张鑫将水杯放下,不紧不慢的说:“谁让你这么古板呢,只是运点感冒药罢了,又不犯法,你非得千方百计的拦着。”
路遥脸上闪过一丝了然之色,道:“张鑫你这垃圾,狗改不了吃屎。将感冒药运到国外提炼毒品……咳咳……”
张鑫理了下领带,笑道:“你别血口喷人啊,我可是国际知名企业家。这次回国,‘省招商引资局’还打电话欢迎我呢~”

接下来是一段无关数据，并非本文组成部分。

import Summits.Ventures.PercRepro.GenQNearEndPiecesGenB
import Summits.Ventures.PercRepro.Night4T6C9Q7M0Z

/-!
# PercRepro — the type-`6`, corank-`9` near-end case of `HighLayersSevenResidue` from its pieces (night-4, gen 10)

`jq_t6_c9_near_end`: the branch certificate `jq_t6_nonneg_c9_q7_m0` (no hyperplane trace of `≥ 14` of the `16` points, kernel) and the (β₂) piece at type `6` — `hypAddTwoProfile ≥ 0` on every rank-`6` set of `14` points with two points outside its closure — give the type-`6` balance on every coloop-free rank-`7` set of `16` points (`jq_succ_of_two_pieces_type` at `q = 6`).
-/
namespace PercRepro.GenQ

open Finset ThmH SixFour PerFlat Star

variable {α : Type*} [DecidableEq α] {M : Matroid α} [M.Finite]

/-- **The type-`6`, corank-`9` case from the branch certificate and the named pieces.** -/
theorem jq_t6_c9_near_end (hs : Simple M) (hline : ∀ L ∈ flatsQ M 2, L.card ≤ 3)
    (hplane : ∀ P ∈ flatsQ M 3, P.card ≤ 6) (hsolid : ∀ F ∈ flatsQ M 4, F.card ≤ 10)
    (hflat5 : ∀ F ∈ flatsQ M 5, F.card ≤ 21) (hflat6 : ∀ F ∈ flatsQ M 6, F.card ≤ 43)
    (htwo : ∀ (τ : Finset α) (a a' : α), τ ⊆ gr M → M.eRk (τ : Set α) = ((6 : ℕ) : ℕ∞) → τ.card + 2 = 16 →
      a ∈ gr M → a' ∈ gr M → a ≠ a' → a ∉ τ → a' ∉ τ → a ∉ M.closure (τ : Set α) → a' ∉ M.closure (τ : Set α) →
      M.eRk ((insert a (insert a' τ) : Finset α) : Set α) = ((6 : ℕ) : ℕ∞) + 1 → 0 ≤ hypAddTwoProfile M τ a a' 6 6)
    {G : Finset α} (hG : G ⊆ gr M) (hrG : M.eRk (G : Set α) = ((7 : ℕ) : ℕ∞)) (hcard : G.card = 7 + 9)
    (hmG : mTr M G = 0) : 0 ≤ Jq M G 7 6 :=
  jq_succ_of_two_pieces_type (q := 6) (n := 16) (t := 6) (by norm_num) (by norm_num)
    (fun G' hG' hrG' hcard' hmG' hbig =>
      Night4.jq_t6_nonneg_c9_q7_m0 hs hline hplane hsolid hflat5 hflat6 hG' hrG' hcard' hmG' hbig)
    htwo G hG hrG hcard hmG

end PercRepro.GenQ
/-- **The time vector `x ↦ T(x) = −g♯(dt*)` is `C^n` (every `n ≤ ω`) at every point with `r > 0` and
`R(r) > 0`, for `Λ ≥ 0`**: its four Cartesian components are rational in `(x, r, √R)` with
nonvanishing denominators (`ρ²`, `Δ_θ`, `Ξ`, `r² + a²`, `r`, `√R`). Hintz–Vasy 2018, (3.14) and
Prop. 3.5 (smooth dependence of `G_b`). [cite: HintzVasy2018, §3.2 (3.14)] -/
theorem contDiffAt_timeVector (M a : ℝ) {Λ : ℝ} (hΛ : 0 ≤ Λ) {x : E4} (hx : 0 < Kerr.radius a x)
    (hR : 0 < tiltNormSq M a Λ (Kerr.radius a x)) : ContDiffAt ℝ n (timeVector M a Λ) x := by
  have hr := Kerr.contDiffAt_radius hx (n := n)
  have hρ := contDiffAt_rhoSq a hx (n := n)
  have hΔ := contDiffAt_deltaTheta a Λ hx (n := n)
  have hs := contDiffAt_sinSq a hx (n := n)
  have h1 := (Kerr.contDiff_coord 1 (n := n)).contDiffAt (x := x)
  have h2 := (Kerr.contDiff_coord 2 (n := n)).contDiffAt (x := x)
  have h3 := (Kerr.contDiff_coord 3 (n := n)).contDiffAt (x := x)
  have hra : ContDiffAt ℝ n (fun y ↦ Kerr.radius a y ^ 2 + a ^ 2) x := (hr.pow 2).add contDiffAt_const
  have hf : ContDiffAt ℝ n (fun y ↦ tilt M a Λ (Kerr.radius a y)) x :=
    (contDiffAt_tilt M a hΛ hx hR).comp x hr
  have hq : ContDiffAt ℝ n (fun y ↦ radialCoeff M a Λ (Kerr.radius a y)) x :=
    (contDiffAt_radialCoeff M a hΛ hx hR).comp x hr
  have hρ0 := (rhoSq_pos a hx).ne'
  have hΔ0 := (deltaTheta_pos a hΛ x).ne'
  have hra0 : Kerr.radius a x ^ 2 + a ^ 2 ≠ 0 := by positivity
  -- the three coefficient functions `c₀, c₁, c₂` of `timeVector`
  have hc₀ : ContDiffAt ℝ n (fun y ↦ (xi a Λ ^ 2 * radialCoeff M a Λ (Kerr.radius a y) *
      (Kerr.radius a y ^ 2 + a ^ 2) ^ 2 -
        xi a Λ ^ 2 * a ^ 2 * sinSq a y / deltaTheta a Λ y) / rhoSq a y) x :=
    ((((contDiffAt_const.mul hq).mul (hra.pow 2))).sub
      ((contDiffAt_const.mul hs).div hΔ hΔ0)).div hρ hρ0
  have hc₁ : ContDiffAt ℝ n (fun y ↦ (xi a Λ ^ 2 * radialCoeff M a Λ (Kerr.radius a y) *
      (Kerr.radius a y ^ 2 + a ^ 2) * a - xi a Λ ^ 2 * a / deltaTheta a Λ y) / rhoSq a y) x :=
    (((((contDiffAt_const.mul hq).mul hra)).mul contDiffAt_const).sub
      (contDiffAt_const.div hΔ hΔ0)).div hρ hρ0
  have hc₂ : ContDiffAt ℝ n (fun y ↦ xi a Λ * tilt M a Λ (Kerr.radius a y) *
      (Kerr.radius a y ^ 2 + a ^ 2) / rhoSq a y) x :=
    ((contDiffAt_const.mul hf).mul hra).div hρ hρ0
  have hcomp₁ : ContDiffAt ℝ n (fun y ↦
      -((xi a Λ ^ 2 * radialCoeff M a Λ (Kerr.radius a y) * (Kerr.radius a y ^ 2 + a ^ 2) * a -
          xi a Λ ^ 2 * a / deltaTheta a Λ y) / rhoSq a y * y 2) +
        xi a Λ * tilt M a Λ (Kerr.radius a y) * (Kerr.radius a y ^ 2 + a ^ 2) / rhoSq a y *
          (Kerr.radius a y * y 1 / (Kerr.radius a y ^ 2 + a ^ 2))) x :=
    (hc₁.mul h2).neg.add (hc₂.mul ((hr.mul h1).div hra hra0))
  have hcomp₂ : ContDiffAt ℝ n (fun y ↦
      (xi a Λ ^ 2 * radialCoeff M a Λ (Kerr.radius a y) * (Kerr.radius a y ^ 2 + a ^ 2) * a -
          xi a Λ ^ 2 * a / deltaTheta a Λ y) / rhoSq a y * y 1 +
        xi a Λ * tilt M a Λ (Kerr.radius a y) * (Kerr.radius a y ^ 2 + a ^ 2) / rhoSq a y *
          (Kerr.radius a y * y 2 / (Kerr.radius a y ^ 2 + a ^ 2))) x :=
    (hc₁.mul h1).add (hc₂.mul ((hr.mul h2).div hra hra0))
  have hcomp₃ : ContDiffAt ℝ n (fun y ↦
      xi a Λ * tilt M a Λ (Kerr.radius a y) * (Kerr.radius a y ^ 2 + a ^ 2) / rhoSq a y *
        (y 3 / Kerr.radius a y)) x :=
    hc₂.mul (h3.div hr hx.ne')
  rw [contDiffAt_euclidean]
  intro i
  fin_cases i
  · refine hc₀.congr_of_eventuallyEq (Eventually.of_forall fun y ↦ ?_)
    simp [timeVector]
  · refine hcomp₁.congr_of_eventuallyEq (Eventually.of_forall fun y ↦ ?_)
    simp [timeVector]
  · refine hcomp₂.congr_of_eventuallyEq (Eventually.of_forall fun y ↦ ?_)
    simp [timeVector]
  · refine hcomp₃.congr_of_eventuallyEq (Eventually.of_forall fun y ↦ ?_)
    simp [timeVector]
import Summits.NavierStokesRegularity.NavierStokesRegularity.Theorems.ScalingDefectPeepholeDoorPressureGauge
import Summits.NavierStokesRegularity.NavierStokesRegularity.Theorems.PeepholeVorticityDoorFramePressure
import Literature.Analysis.FluidPDE.PineauVicolOneSliceGradient
import Literature.Analysis.FluidPDE.TaoLocalisation
import Literature.Analysis.FluidPDE.ClassicalNSIRescale

/-!
# ScalingDefectPeepholeDoorAnnularPressure — door S30 «ScalingDefectPeepholeDoor», plate P4 (frame) part 2, FINAL:
# `annularPressureBoundS30_holds : AnnularPressureBoundS30` and `frameTransferS30_holds : FrameTransferS30` (ns-s29-p2 g2)

The pointwise (1.16) pressure bound on the window annulus (`ScalingDefectPeepholeDoorFrame.AnnularPressureBoundS30`).  Since the
window scale `β` (hence `λ = √(νβ)`, `δ = λ/8`) is chosen from the CLASS data `(ν, M, T, ρ, E₀)` BEFORE the solution, every
constant below is a fixed number:

1. FRAME.  `β₀ = min(T/2, ρ²/(4(ν+1)))`, `Λ = √(νβ₀) < ρ` (S29 `PeepholeVorticityDoorFrame`); in the Pineau–Vicol frame
   `v = (Λ/ν) u(T + β₀·, x₀ + Λ·)` local Type I becomes `|v| ≤ C_u/(√(−s)+|y|)` (`pv_typeI_transfer`), the `L³` level is
   `B_u(C_u)` (`lintegral_typeI_cube_le`) and the gauged pressure level is the class constant `K_p` (`exists_pressure_gauge_point`,
   `lintegral_pv_pressure_le`); `exists_forall_fderiv_le_of_typeI_of_bounds` then gives `‖Dv‖ ≤ K_g/(|y|+√(−s))²` on the cone
   `|y| + √(−s) ≤ c₁(B_u, K_p)`.
2. WINDOW.  `λ = Λ·min(1/2, c₁/3)`, `β = λ²/ν`: the `δ`-balls around the physical annulus `λ/2 < |y−x₀| < 3λ/4` at times
   `t ∈ (T−2β, T)` lie in that cone and at distance `≥ 3λ/8` from `x₀`, so `|u| ≤ M₀ = |M|/(3λ/8)` (Type I) and
   `‖Du‖ ≤ M₁ = (Λ²/ν)⁻¹ K_g/(3λ/(8Λ))²` there (`fderiv_smul_stPull_slice`).
3. PRESSURE.  `abs_normalisedPressure_le_weighted_scale` + `weightedFar_le_of_energy` (`∫|u(t)|² ≤ 2E₀`, Leray–Hopf):
   `|p̃[u(t)](y)| ≤ B` on the annulus; the gauge step `abs_pressure_sub_le_of_normalisedPressure_le` turns it into
   `|p(t,x) − p(t,x₁)| ≤ 2B` for ALL `t ∈ [T−β, T)` with `x₁ = x₀ + λ(5/8)e₀`; times `(λ/ν)²` this is `C_p`.

Door S30 is a regularity CRITERION (item 0056 `NoTypeII` stays OPEN); with this file the chain to `TargetVortexDefectPeephole` BY
NAME waits only on K1ω `VortexDefectTubeBound` (and P3 `QuietVortexCoreRigidity` landing).
-/

noncomputable section

set_option linter.dupNamespace false

namespace Summit.NavierStokesRegularity.NavierStokesRegularity.Theorems.ScalingDefectPeepholeDoor

open MeasureTheory Set Function Filter Topology TopologicalSpace Metric
open scoped NNReal ENNReal
open Literature.Analysis Literature.Analysis.FluidPDE
open Summit.NavierStokesRegularity.NavierStokesRegularity.Theorems.PeepholeVorticityDoor
open Summit.NavierStokesRegularity.NavierStokesRegularity.Theorems.StableStrataDoorClassSlabLevels

-- nested operator types
set_option maxSynthPendingDepth 3
/-!
# Heegner-log transport at `p = 3` (KL3), part 4 (continued): the finite-index binder from Kolyvagin + Mordell–Weil (§1b), the companion side at a
# good ORDINARY `3` from Yan–Zhu 2026 Thm. 4.15 (§3), the composition with the W-side chain (§4) and its Kolyvagin form (§4b) — o5-r2 GEN 17

HONEST FRAMING (cell `b2b-bsdres`, run/shared/lean/b2b/bsd-rank1-residual/, verbatim in every file): the
goal of the cell is to DELETE the COMBINATION-SHAPED residual classes of the Birch–Swinnerton-Dyer formula
for ALL analytic-rank `≤ 1` elliptic curves over `ℚ` — "full BSD formula for every rank `≤ 1` curve in
class `C`" assembled STRICTLY from published theorems — so that the rank-`≤ 1` remainder becomes exactly
the CONSTRUCTION-SHAPED classes, which are TYPED (missing-input `Prop`s), NOT attempted. This is not
"finishing BSD". Team O5 (tame potentially supersingular additive `p = 3`, (t′)), planner o5-r2 (the
non-Iwasawa side), GEN 17; RESEARCH ROUTE; THEOREMS ONLY (bookkeeping over explicit hypotheses); no named
fact, no definition of a new object, no conjecture node is introduced; NOTHING is booked and no mark of
`RESIDUAL-MAP.md` moves.

Sibling of `O5/HeegnerLogTransportThreeOrdCompanion.lean` (p343587: the module text of the source v1 + §1–§2, which applies here verbatim); source
`HOME/b2b-bsdres-o5-r2/gen17/lean/GoodOrdCompanionThree.lean` v2 sha16 `643f113dad2ef255` (547 l.; v1 `15549451a2e009ba` 426 l. ⊂ v2 verbatim; o5-r2 GEN 17 `gen17/SHA16.txt`; HOME/INBOX.md l.13534 + ADDENDUM 1 l.13561; `cells/o5o6/TARGETS.md` `#### o5-r2 GEN 17` l.2455 + ADDENDUM 1).
This file = v2's §1b + §3 + §4 + §4b; typer of record cc-typer-5 GEN 18 (by-name ask A-O5-G17-1 as amended 'now = land v2').  v2's additions to the module
text, verbatim:

* §1b `index_zmultiples_ne_zero_of_finrank_eq_one`, `index_zmultiples_ne_zero_of_kolyvagin` — the
  finite-index binder `[G(K) : ℤP′] ≠ 0` carried by §1/§3/§4 is DISCHARGED from Kolyvagin's theorem
  (tree named fact `kolyvagin`: `rank G(K) = 1`, hypothesis `hKo`) and the Mordell–Weil theorem (PROVED in
  the tree, `WeierstrassCurve.module_finite_point_holds`): a non-torsion element of a finitely generated
  `ℤ`-module of rank `1` generates a finite-index subgroup (rank count + "f.g. torsion ⇒ finite").
  §4b `o5_index_unit_of_goodOrd_companion_of_kolyvagin` is §4 with the finite-index binder replaced by
  Kolyvagin's theorem (`hKo`, §1b).

PLACEMENT: §3, §4, §4b = the source's declaration blocks BYTE-IDENTICAL and in source order; §1b = o5-r2's two names, docstrings and STATEMENTS verbatim with
the proofs replaced by one-line DEDUP aliases of the tree lemmas `Literature.NumberTheory.EllipticCurves.index_zmultiples_ne_zero_of_finrank_eq_one` /
`…index_zmultiples_ne_zero_of_isHeegnerPoint` (`Literature/NumberTheory/EllipticCurves/HeegnerPointFiniteIndex.lean`, p344022: the typer's kernel answer to
D-O5-G17-2 'can the tree state `index_ne_zero_of_isHeegnerPoint`?', filed minutes before v2's ADDENDUM 1 reached the bus — same mathematics: Mordell–Weil
`addGroup_fg_point_holds` + rank–nullity for the quotient by `ℤx` + 'f.g. torsion ⇒ finite'); in v2 the §1b block sits inside §1 (between
`not_isOfFinAddOrder_nsmul` and `companion_logUnit_of_index_unit`, both already landed in part A), here it opens this file — order is the only
difference.  THEOREMS ONLY: 0 `def`, 0 `@[conjecture]` node, 0 Literature facts (net named-fact debt 0), no `sorry`; every published input stays an
explicit binder (`hYZ` = the tree's NAMED FACT `YanZhu2026.thm415_padicValRat_bsd_rank_le_one`, PUB*, flag `YZ26@3-BF-ERL-Ohta`, via `Partition.RowC16.bsdp`;
`hW20`, `hmod`, `hGZK`, `hKo : kolyvagin N′ G K`, `hA : KrizLiUnitBitTransportThree` = KL3-A).  What this does NOT do (source): it does not prove KL3-D as
typed; for SUPERSINGULAR companions KL3-D stays OPEN (= RESIDUAL-MAP §B X6/X7/X8 for the rank-0 twist); every use inherits the flag of the named fact;
research route, lane CLASS-CLOSURE §3.5 O5; nothing booked; no mark of `RESIDUAL-MAP.md` moves; census C-KL3-V = EVIDENCE only; O5 OPEN.

References: X. Yan, X. Zhu, J. Algebra 693 (2026) Thm. 4.15 [YanZhu2024MainConjNonCM]; D. Kriz, C. Li, Forum Math. Sigma 7 (2019) e15, Thm. 1.16 [KrizLi2019];
B. H. Gross, LMS LN 153 (1991) Conj. 1.2, Prop. 2.1 [GrossLMS1991] and Thm. 1.3 (Kolyvagin) [Gross1991]; J. H. Silverman, AEC, Thm. VIII.6.7 [SilvermanAEC2009];
F. Castella, Math. Ann. 370 (2018) Thm. 2.3 [Castella2018]; C. Wuthrich, LMS LN 414 (2014) Lemma 20 [Wuthrich2014]; HOME/b2b-bsdres-o5-r2/gen17/O5-GEN17.md (E-KL3-2).
-/

noncomputable section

路遥叹了口气,现在的自己什么都做不了,索性闭上眼睛不再说话,安静等待死亡的到来。
但张鑫却不想让眼前饱受病痛折磨、即将离世的表兄走好。他附身靠近,悄悄说道:琇書蛧
“表哥啊~其实呢,我这次回国主要就是见你一面,告诉你一声——你的癌,是我弄出来的~”
路遥陡然挣开眼,“你说什么!”
张鑫笑眯眯的掏出个铅盒打开,里面是件古怪的三角形饰物,仅有巴掌大小,中间是只眼睛似的图案,一看就很有年代感。
“眼熟吧?这是我亲手送你的,货真价实的古董。我在里面掺了点放射性物质,长期接触就会变成你现在这副鬼样子。”
路遥马上认出来,这是自己很喜欢的一件古物,天天摆在书桌上,时不时的把玩,没想到却是要人命的东西!
他伸出枯枝似的手臂,死死的抓住眼前人的胳膊!“你……”
“别激动~表哥,我西装很贵的。”张鑫轻松拿掉路遥的手,小心的捏起铅盒,将放射性饰物塞进他怀里。
“我赶飞机,得先走一步。你好好留着这个当做纪念吧,有机会再去你的坟头蹦迪~”
说完话,张鑫从容起身离开。临走前,还回头俏皮的眨眨眼。他原本就男生女相,此时的神态动作居然有些娇媚。
保镖很有眼力劲,赶紧打开病房门。同时用无线耳麦联络同事,提前发动汽车。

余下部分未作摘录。